Suppose I postulate, as a result of a long period of thinking about things, that a strange animal must exist that has not so far been observed. I decide, before it has been seen, to give it a name, and I call it the Hoggs bison. Immediately there is a problem. By giving it a name before I’ve even seen it I’ve reified[3] it before I’ve verified its actual existence. Subsequently, suppose I find new traces that I have not seen before, such as footprints in the snow, or strange droppings, or hear a strange call. At that point there is a psychological tendency to ‘recognise’ these as coming from the Hoggs bison, though I have no clear picture of what it is like or what it does and have never even seen it. It is all too easy to assume that the new evidence ‘proves’ the existence of the animal I have postulated, although in fact the process is not one of discovery, but merely a way of confirming my own expectancies. It’s rather like the apocryphal story of the Himalayan mountaineer asking a local Sherpa what the Yeti looks like, and receiving the reply, “You will know it when you see it”—a mode of discovery that is somewhat problematic as a working model for a rigorous science. It also permits the possibility of two different people seeing two different things, and both concluding that it’s the Yeti.
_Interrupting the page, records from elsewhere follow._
/-- Every class piece is a CONSEQUENCE of X (weaker or equal). [folklore] -/
theorem restrictedPiece_of_noORCompression (𝒦 : (List Bool → List Bool) → Prop) (hX : NoORCompression) :
    RestrictedPiece 𝒦 := fun a => by
  obtain ⟨c, hc⟩ := hX a
  exact ⟨c, fun f hf _ => hc f hf⟩

/-- **The ideal-compressor law.** If the class `𝒦` contains every one-bit OR-SAT compressor of `FP`, the
class piece is ALREADY ≥ S (same three-line contradiction as the landed assembly). So a class piece can
be (c)-clean only if `𝒦` excludes the ideal compressor — i.e. only for complexity reasons BELOW `P`
(depth, formula size, fixed polynomial size, space), and then its partner must turn an arbitrary
polynomial-time compressor into a `𝒦`-compressor (census D6–D8: no mechanism). [cite: FortnowSanthanam2011, §1] [folklore] -/
theorem pneNP_of_restrictedPiece {𝒦 : (List Bool → List Bool) → Prop}
    (h𝒦 : ∀ f ∈ FP, IsOneBitORCompressor f → 𝒦 f) (h : RestrictedPiece 𝒦) : _root_.PneNP := by
  by_contra hcon
  have hsub : Nondeterministic.NP ⊆ Classes.P := by
    by_contra h'
    exact hcon (pneNP_iff_not_NP_subset_P.2 h')
  obtain ⟨f, hf, hspec⟩ := exists_oneBit_of_NP_subset_P hsub
  obtain ⟨c, hc⟩ := h 1
  have hK : 𝒦 f := h𝒦 f hf hspec
  obtain ⟨n, ⟨xs, ys, -, -, hor⟩, hn⟩ :=
    ((hc f hf hK).and_eventually (eventually_ge_atTop 1)).exists
  obtain ⟨b, hb, hbiff⟩ := hspec xs
  obtain ⟨b', hb', hbiff'⟩ := hspec ys
  rcases hor with hlen | ⟨heq, hne⟩
  · rw [hb, List.length_singleton, pow_one] at hlen
    omega
  · apply hne
    rw [hb, hb'] at heq
    have hbb : b = b' := by simpa using heq
    rw [← hbiff, ← hbiff', hbb]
The logic is almost too woolly to disentangle. The proposition “If I postulate ‘A’, and after the fact I find evidence ‘B’ that is consistent with ‘A’, then ‘A’ must exist” is simply too flawed to take seriously. The word ‘must’ has no validity in such a context, and has to be substituted with the word ‘could’ or ‘might’. The analogy with Professor Higgs’ particle should be clear. The existence of a new thus far unobserved particle with amazing properties is proposed. It is given a name, and thus psychologically it tends to take on an independent existence before its actual existence is demonstrated. Subsequently, new and previously unobserved traces are observed, and thus the existence of the particle is proved. Thankfully, not all physicists think in the same way, and that explains the contrasting reactions from different sources, again reported in the Daily Mail (op. cit.).

The defensible reaction was reported thus: “…two teams of scientists running independent experiments in secret from each other revealed that they had found ‘clear signs’ of a new particle… However, [they] stopped short of declaring it the Higgs boson.” Spot on! Logically, how could they do otherwise? The alternative reaction was characterised by Professor Jim Al-Khalili who was quoted as saying, “The Higgs really does exist. Nobel prizes all round please.” Or, if you prefer the grandiose but meaningless, Professor Themis Bowcock obliged with, “For physicists, this is the equivalent of Columbus discovering America.”[4]

Explaining the universe and everything

The CERN project has been described vividly by ‘rock star’ physicist Professor Brian Cox,[5] who tells us that CERN represents the biggest scientific experiment ever undertaken; although unless he is simply referring to the size of the machine, this is an opinion not a fact. In the talk cited in the footnote he describes what the machine is for and what is presumed to go on inside it in commendably understandable terms, also making the case as to how this kind of research explains the universe, you and me, and everything. One of Professor Cox’s remits is to help a lay public to obtain an intuitive grasp of certain physical ‘realities’ of the universe which at the level of detail are esoteric, but which at the level of conceptual thinking are far more accessible and communicable, and he certainly is an excellent communicator. But the problem is that a number of physicists are engaged in the same task (i.e. making science more accessible to the general public), and as a member of that public I can only conclude that their accounts are mutually contradictory. That being the case, I have to conclude that what we are being told is not a set of consensually validated physical facts, but personal conclusions derived from an a priori set of opinions and assumptions which are not universally shared.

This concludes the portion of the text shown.